◆ Required work ◆
Show, in full, each line of the data that contains "hsumR".

++++ Listed records ++++

set_option maxHeartbeats 400000 in
-- the final `refine horbit …` unifies the `set`-abbreviated orbit sum against the hypothesis' explicit form (one `whnf`-heavy step; the default 200000 does not suffice, 400000 does)
include hwq in
/-- **`MID_S = 0` AS SOON AS EVERY MIDDLE ORBIT SUM VANISHES** — the orbit regrouping of ★ `integral_rest_eq_zero` with the per-orbit vanishing as a HYPOTHESIS
(for any index `S`): Fubini for series under (H), REST = ⊔ right `N_Δ(L⁺)`-orbits, each the orbit of a middle representative `w_χ p'` (★ B2c face (X) + rational big cell).
[cite: KudlaRallis1994, §2] [cite: MoeglinWaldspurger1995, II.1.7] -/
theorem integral_rest_eq_zero_of_forall_middle_orbit (hdV0 : ∀ i, dV i ≠ 0) (hdW0 : ∀ i, dW i ≠ 0) (νN : Measure (unipDelta L e dV hdV dW hdW)) [νN.IsMulLeftInvariant]
    {β : unipDelta L e dV hdV dW hdW → ℝ≥0∞} (hβ : IsCoveringWeight (unipDeltaRat L e dV hdV dW hdW) β)
    {f : HA L e dV hdV dW hdW → ℂ} (hfc : Continuous f)
    (h : HA L e dV hdV dW hdW)
    (hH : ∫⁻ u, (∑' q : SiegelDeltaQuot L e dV hdV dW hdW,
        ‖f ((((Quotient.out q : ratH L e dV hdV dW hdW) : HA L e dV hdV dW hdW)) * ((u : HA L e dV hdV dW hdW) * h))‖ₑ) * β u ∂νN ≠ ∞)
    (S : Matrix (Fin n) (Fin n) L)
    (horbit : ∀ (g : UnitaryGroup.rationalPair (Fp L) L (IsCMField.complexConj L) N M (Matrix.diagonal dV) (Matrix.diagonal dW)) (χ : Fin n → L)
      (p' : HA L e dV hdV dW hdW), (∀ k, χ k = 0 ∨ χ k = 1) → (∃ k, χ k = 0) →
      ((g : GL (Fin N × Fin M) L) : Matrix (Fin N × Fin M) (Fin N × Fin M) L) = Matrix.diagonal (fun k => 1 - 2 * χ (e k)) → g * g = 1 →
      p' ∈ ratH L e dV hdV dW hdW → IsSiegelDelta L e dV hdV dW hdW p' →
      ∀ (hγ₀ : iotaGG L e dV hdV dW hdW (1, UnitaryGroup.rationalPairToAdelic (Fp L) L (IsCMField.complexConj L) N M (Matrix.diagonal dV) (Matrix.diagonal dW) g) * p' ∈
        ratH L e dV hdV dW hdW),
      (∫⁻ u, (∑' q : ↥(Set.range (fun ν : unipDeltaRat L e dV hdV dW hdW =>
            (Quotient.mk (MulAction.orbitRel (siegelDeltaRat L e dV hdV dW hdW) (ratH L e dV hdV dW hdW))
              ((⟨_, hγ₀⟩ : ratH L e dV hdV dW hdW) * ⟨((ν : unipDelta L e dV hdV dW hdW) : HA L e dV hdV dW hdW), coe_mem_ratH ν⟩)))),
          ‖f (((Quotient.out q.1 : ratH L e dV hdV dW hdW) : HA L e dV hdV dW hdW) * ((u : HA L e dV hdV dW hdW) * h))‖ₑ) * β u ∂νN ≠ ∞) →
      ∑' q : ↥(Set.range (fun ν : unipDeltaRat L e dV hdV dW hdW =>
            (Quotient.mk (MulAction.orbitRel (siegelDeltaRat L e dV hdV dW hdW) (ratH L e dV hdV dW hdW))
              ((⟨_, hγ₀⟩ : ratH L e dV hdV dW hdW) * ⟨((ν : unipDelta L e dV hdV dW hdW) : HA L e dV hdV dW hdW), coe_mem_ratH ν⟩)))),
        ∫ u, (β u).toReal • (conj (unipDeltaChar L e dV hdV dW hdW S (u : HA L e dV hdV dW hdW) : ℂ) *
          f (((Quotient.out q.1 : ratH L e dV hdV dW hdW) : HA L e dV hdV dW hdW) * ((u : HA L e dV hdV dW hdW) * h))) ∂νN = 0) :
    ∫ u, (β u).toReal • (conj (unipDeltaChar L e dV hdV dW hdW S (u : HA L e dV hdV dW hdW) : ℂ) *
      (∑' q : ↥(({Quotient.mk (MulAction.orbitRel (siegelDeltaRat L e dV hdV dW hdW) (ratH L e dV hdV dW hdW)) 1} ∪
        Set.range (fun ν : unipDeltaRat L e dV hdV dW hdW =>
          (Quotient.mk (MulAction.orbitRel (siegelDeltaRat L e dV hdV dW hdW) (ratH L e dV hdV dW hdW)) (wq ν) :
            SiegelDeltaQuot L e dV hdV dW hdW)))ᶜ : Set (SiegelDeltaQuot L e dV hdV dW hdW)),
      f ((((Quotient.out (q : SiegelDeltaQuot L e dV hdV dW hdW) : ratH L e dV hdV dW hdW) : HA L e dV hdV dW hdW)) *
        ((u : HA L e dV hdV dW hdW) * h)))) ∂νN = 0 := by
  classical
  haveI : Countable (unipDeltaRat L e dV hdV dW hdW) := countable_unipDeltaRat L e dV hdV dW hdW
  haveI : Countable (ratH L e dV hdV dW hdW) := countable_ratH L e dV hdV dW hdW
  haveI : Countable (SiegelDeltaQuot L e dV hdV dW hdW) := by unfold SiegelDeltaQuot; exact inferInstance
  -- notation
  set mk : ratH L e dV hdV dW hdW → SiegelDeltaQuot L e dV hdV dW hdW :=
    Quotient.mk (MulAction.orbitRel (siegelDeltaRat L e dV hdV dW hdW) (ratH L e dV hdV dW hdW)) with hmk
  set R : Set (SiegelDeltaQuot L e dV hdV dW hdW) := ({mk 1} ∪ Set.range (fun ν : unipDeltaRat L e dV hdV dW hdW => mk (wq ν)))ᶜ with hR
  set orb : SiegelDeltaQuot L e dV hdV dW hdW → Set (SiegelDeltaQuot L e dV hdV dW hdW) := fun q =>
    Set.range (fun ν : unipDeltaRat L e dV hdV dW hdW =>
      mk ((Quotient.out q : ratH L e dV hdV dW hdW) * ⟨((ν : unipDelta L e dV hdV dW hdW) : HA L e dV hdV dW hdW), coe_mem_ratH ν⟩)) with horb
  set J : SiegelDeltaQuot L e dV hdV dW hdW → ℂ := fun q =>
    ∫ u, (β u).toReal • (conj (unipDeltaChar L e dV hdV dW hdW S (u : HA L e dV hdV dW hdW) : ℂ) *
      f ((((Quotient.out q : ratH L e dV hdV dW hdW) : HA L e dV hdV dW hdW)) * ((u : HA L e dV hdV dW hdW) * h))) ∂νN with hJ
  -- Step 1: Fubini for series under (H)
  have hgm : ∀ q : SiegelDeltaQuot L e dV hdV dW hdW, AEStronglyMeasurable (fun u : unipDelta L e dV hdV dW hdW =>
      (β u).toReal • (conj (unipDeltaChar L e dV hdV dW hdW S (u : HA L e dV hdV dW hdW) : ℂ) *
        f ((((Quotient.out q : ratH L e dV hdV dW hdW) : HA L e dV hdV dW hdW)) * ((u : HA L e dV hdV dW hdW) * h)))) νN :=
    fun q => aestronglyMeasurable_wt_smul_conj_mul_apply νN hβ.1 S hfc _ h
  have hsum : ∑' q : SiegelDeltaQuot L e dV hdV dW hdW, ∫⁻ u, ‖(β u).toReal • (conj (unipDeltaChar L e dV hdV dW hdW S (u : HA L e dV hdV dW hdW) : ℂ) *
      f ((((Quotient.out q : ratH L e dV hdV dW hdW) : HA L e dV hdV dW hdW)) * ((u : HA L e dV hdV dW hdW) * h)))‖ₑ ∂νN ≠ ∞ := by
    simp_rw [enorm_wt_smul_conj_mul hβ S]
    rw [← lintegral_tsum (f := fun (q : SiegelDeltaQuot L e dV hdV dW hdW) (u : unipDelta L e dV hdV dW hdW) =>
        ‖f ((((Quotient.out q : ratH L e dV hdV dW hdW) : HA L e dV hdV dW hdW)) * ((u : HA L e dV hdV dW hdW) * h))‖ₑ * β u)
      fun q => ((measurable_enorm_apply_mul_coe_mul' hfc _ h).mul hβ.1).aemeasurable]
    simp_rw [ENNReal.tsum_mul_right]
    exact hH
  have hsumR : ∑' q : ↥R, ∫⁻ u, ‖(β u).toReal • (conj (unipDeltaChar L e dV hdV dW hdW S (u : HA L e dV hdV dW hdW) : ℂ) *
      f ((((Quotient.out (q : SiegelDeltaQuot L e dV hdV dW hdW) : ratH L e dV hdV dW hdW) : HA L e dV hdV dW hdW)) * ((u : HA L e dV hdV dW hdW) * h)))‖ₑ ∂νN ≠ ∞ :=
    ne_top_of_le_ne_top hsum (ENNReal.tsum_comp_le_tsum_of_injective Subtype.val_injective _)
  have h1 : ∫ u, (β u).toReal • (conj (unipDeltaChar L e dV hdV dW hdW S (u : HA L e dV hdV dW hdW) : ℂ) *
      (∑' q : ↥R, f ((((Quotient.out (q : SiegelDeltaQuot L e dV hdV dW hdW) : ratH L e dV hdV dW hdW) : HA L e dV hdV dW hdW)) *
        ((u : HA L e dV hdV dW hdW) * h)))) ∂νN = ∑' q : ↥R, J q := by
    rw [hJ, ← integral_tsum (fun q : ↥R => hgm q) hsumR]
    refine integral_congr_ae (ae_of_all _ fun u => ?_)
    show (β u).toReal • (conj (unipDeltaChar L e dV hdV dW hdW S (u : HA L e dV hdV dW hdW) : ℂ) *
      (∑' q : ↥R, f ((((Quotient.out (q : SiegelDeltaQuot L e dV hdV dW hdW) : ratH L e dV hdV dW hdW) : HA L e dV hdV dW hdW)) *
        ((u : HA L e dV hdV dW hdW) * h)))) =
      ∑' q : ↥R, (β u).toReal • (conj (unipDeltaChar L e dV hdV dW hdW S (u : HA L e dV hdV dW hdW) : ℂ) *
        f ((((Quotient.out (q : SiegelDeltaQuot L e dV hdV dW hdW) : ratH L e dV hdV dW hdW) : HA L e dV hdV dW hdW)) * ((u : HA L e dV hdV dW hdW) * h)))
    rw [tsum_const_smul'' (β u).toReal, tsum_mul_left]
  change (∫ u, (β u).toReal • (conj (unipDeltaChar L e dV hdV dW hdW S (u : HA L e dV hdV dW hdW) : ℂ) *
      (∑' q : ↥R, f ((((Quotient.out (q : SiegelDeltaQuot L e dV hdV dW hdW) : ratH L e dV hdV dW hdW) : HA L e dV hdV dW hdW)) *
        ((u : HA L e dV hdV dW hdW) * h)))) ∂νN) = 0
  rw [h1]
  -- Step 2: `J` is absolutely summable
  have hJs : Summable J := by
    refine Summable.of_norm_bounded (ENNReal.summable_toReal hsum) fun q => ?_
    rw [← toReal_enorm (J q)]
    exact ENNReal.toReal_mono (ENNReal.ne_top_of_tsum_ne_top hsum q) (enorm_integral_le_lintegral_enorm _)
  -- Step 3: regroup REST along the fibres of `q ↦ O(q)`
  have hRorb : ∀ q : ↥R, orb q ⊆ R := fun q => orbit_subset_rest wq hwq q.2
  set π : ↥R → ↥(Set.range (fun q : ↥R => orb q)) := fun q => ⟨orb q, q, rfl⟩ with hπ
  have hreg : ∑' q : ↥R, J q = ∑' ω : ↥(Set.range (fun q : ↥R => orb q)), ∑' c : {q : ↥R // π q = ω}, J c.1 := by
    rw [← (Equiv.sigmaFiberEquiv π).tsum_eq (fun q : ↥R => J q)]
    have hS : Summable ((fun q : ↥R => J (q : SiegelDeltaQuot L e dV hdV dW hdW)) ∘ (Equiv.sigmaFiberEquiv π)) :=
      (Equiv.summable_iff _).2 (hJs.subtype R)
    exact hS.tsum_sigma' fun ω => ((hJs.subtype R).comp_injective (i := fun c : {q : ↥R // π q = ω} => c.1) fun a b hab => Subtype.ext hab)
  rw [hreg]
  -- Step 4: every fibre is the orbit of a middle representative, and dies
  refine (tsum_congr fun ω => ?_).trans tsum_zero
  obtain ⟨q₀, hq₀⟩ := ω.2
  have hq₀' : orb q₀ = ω.1 := hq₀
  -- the fibre over `ω` is the orbit `O(q₀)`
  have hfib : ∀ x : SiegelDeltaQuot L e dV hdV dW hdW, x ∈ orb q₀ ↔ ∃ hx : x ∈ R, π ⟨x, hx⟩ = ω := by
    intro x
    constructor
    · intro hx
      exact ⟨hRorb q₀ hx, Subtype.ext ((orbit_eq_of_mem hx).trans hq₀')⟩
    · rintro ⟨hxR, hx⟩
      have h1 : orb x = orb q₀ := (congrArg Subtype.val hx).trans hq₀'.symm
      rw [← h1]
      exact orbit_mem x
  let eω : {q : ↥R // π q = ω} ≃ ↥(orb q₀) :=
    { toFun := fun c => ⟨c.1.1, (hfib c.1.1).2 ⟨c.1.2, c.2⟩⟩
      invFun := fun x => ⟨⟨x.1, ((hfib x.1).1 x.2).choose⟩, ((hfib x.1).1 x.2).choose_spec⟩
      left_inv := fun c => Subtype.ext (Subtype.ext rfl)
      right_inv := fun x => Subtype.ext rfl }
  have hsumω : ∑' c : {q : ↥R // π q = ω}, J c.1 = ∑' x : ↥(orb q₀), J x.1 :=
    calc ∑' c : {q : ↥R // π q = ω}, J c.1 = ∑' c : {q : ↥R // π q = ω}, J (eω c).1 := rfl
      _ = ∑' x : ↥(orb q₀), J x.1 := eω.tsum_eq (fun x : ↥(orb (q₀ : SiegelDeltaQuot L e dV hdV dW hdW)) => J x.1)
  rw [hsumω]
  -- the representative `γ_q₀` is off `P_Δ` and off the big cell
  have hq₀R : (q₀ : SiegelDeltaQuot L e dV hdV dW hdW) ∉ ({mk 1} ∪ Set.range (fun ν : unipDeltaRat L e dV hdV dW hdW => mk (wq ν))) := q₀.2
  simp only [Set.mem_union, Set.mem_singleton_iff, Set.mem_range, not_or, not_exists] at hq₀R
  have hnbig : ¬ IsUnit (Matrix.fromBlocks (1 : Matrix (Fin n) (Fin n) (AdeleRing (𝓞 L) L)) 0 (-1) 1 *
      blk L e dV hdV dW hdW ((Quotient.out (q₀ : SiegelDeltaQuot L e dV hdV dW hdW) : ratH L e dV hdV dW hdW) : HA L e dV hdV dW hdW) *
        Matrix.fromBlocks 1 0 1 1).toBlocks₂₁.det := by
    intro hu
    obtain ⟨p, ν, hpr, hpP, hνN, hνr, hγe⟩ := exists_rat_siegel_weylDelta_unip L e dV hdV dW hdW hdV0 hdW0
      ((Quotient.out (q₀ : SiegelDeltaQuot L e dV hdV dW hdW) : ratH L e dV hdV dW hdW)).2 hu
    refine hq₀R.2 ⟨⟨ν, hνN⟩, (mem_unipDeltaRat_iff L e dV hdV dW hdW _).2 hνr⟩ ?_
    refine ((mk_eq_mk_iff_isSiegelDelta _ _).2 ?_).trans (Quotient.out_eq (q₀ : SiegelDeltaQuot L e dV hdV dW hdW))
    rw [hγe, hwq]
    show IsSiegelDelta L e dV hdV dW hdW (p * weylDelta L e dV hdV dW hdW * ν * (weylDelta L e dV hdV dW hdW * ν)⁻¹)
    simp only [mul_inv_rev, mul_assoc, mul_inv_cancel_left, mul_inv_cancel, mul_one]
    exact hpP
  obtain ⟨g, χ, p, p', hχ, ⟨k₀, hk₀⟩, hg, hgg, hpr, hpP, hp'r, hp'P, hγeq⟩ :=
    exists_siegel_mul_refl_mul_siegel L e dV hdV dW hdW hdV0 hdW0 ((Quotient.out (q₀ : SiegelDeltaQuot L e dV hdV dW hdW) : ratH L e dV hdV dW hdW)).2 hnbig
  have hγ₀ : iotaGG L e dV hdV dW hdW (1, UnitaryGroup.rationalPairToAdelic (Fp L) L (IsCMField.complexConj L) N M (Matrix.diagonal dV) (Matrix.diagonal dW) g) * p' ∈
      ratH L e dV hdV dW hdW := mul_mem (iotaGG_one_mem_ratH L e dV hdV dW hdW g) hp'r
  -- the orbit of `q₀` is `O(w_χ p')`
  have horb : orb q₀ = Set.range (fun ν : unipDeltaRat L e dV hdV dW hdW =>
      Quotient.mk (MulAction.orbitRel (siegelDeltaRat L e dV hdV dW hdW) (ratH L e dV hdV dW hdW)) ((⟨_, hγ₀⟩ : ratH L e dV hdV dW hdW) * (⟨(((ν) : unipDelta L e dV hdV dW hdW) : HA L e dV hdV dW hdW), coe_mem_ratH (ν)⟩ : ratH L e dV hdV dW hdW))) := by
    refine Set.ext fun x => ⟨?_, ?_⟩
    · rintro ⟨ν, rfl⟩
      refine ⟨ν, (mk_mul_right_iff _ _ _).2 ((mk_eq_mk_iff_isSiegelDelta _ _).2 ?_)⟩
      show IsSiegelDelta L e dV hdV dW hdW ((((Quotient.out (q₀ : SiegelDeltaQuot L e dV hdV dW hdW) : ratH L e dV hdV dW hdW) : HA L e dV hdV dW hdW)) *
        (iotaGG L e dV hdV dW hdW (1, UnitaryGroup.rationalPairToAdelic (Fp L) L (IsCMField.complexConj L) N M (Matrix.diagonal dV) (Matrix.diagonal dW) g) * p')⁻¹)
      rw [hγeq]
      simp only [mul_inv_rev, mul_assoc, mul_inv_cancel_left, mul_inv_cancel, mul_one]
      exact hpP
    · rintro ⟨ν, rfl⟩
      refine ⟨ν, (mk_mul_right_iff _ _ _).2 ((mk_eq_mk_iff_isSiegelDelta _ _).2 ?_)⟩
      show IsSiegelDelta L e dV hdV dW hdW
        (iotaGG L e dV hdV dW hdW (1, UnitaryGroup.rationalPairToAdelic (Fp L) L (IsCMField.complexConj L) N M (Matrix.diagonal dV) (Matrix.diagonal dW) g) * p' *
          ((((Quotient.out (q₀ : SiegelDeltaQuot L e dV hdV dW hdW) : ratH L e dV hdV dW hdW) : HA L e dV hdV dW hdW)))⁻¹)
      rw [hγeq]
      simp only [mul_inv_rev, mul_assoc, mul_inv_cancel_left]
      exact isSiegelDelta_inv L e dV hdV dW hdW hpP
  rw [tsum_congr_set_coe (fun x => J x) horb]
  -- integrability of the orbit from (H), and the orbit hypothesis
  refine horbit g χ p' hχ ⟨k₀, hk₀⟩ hg hgg hp'r hp'P hγ₀ ?_
  refine ne_top_of_le_ne_top hH (lintegral_mono fun u => mul_le_mul' ?_ le_rfl)
  exact ENNReal.tsum_comp_le_tsum_of_injective Subtype.val_injective
    (fun q : SiegelDeltaQuot L e dV hdV dW hdW => ‖f ((((Quotient.out q : ratH L e dV hdV dW hdW) : HA L e dV hdV dW hdW)) * ((u : HA L e dV hdV dW hdW) * h))‖ₑ)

++++

◆ Solution ◆
  have hsumR : ∑' q : ↥R, ∫⁻ u, ‖(β u).toReal • (conj (unipDeltaChar L e dV hdV dW hdW S (u : HA L e dV hdV dW hdW) : ℂ) *
    rw [hJ, ← integral_tsum (fun q : ↥R => hgm q) hsumR]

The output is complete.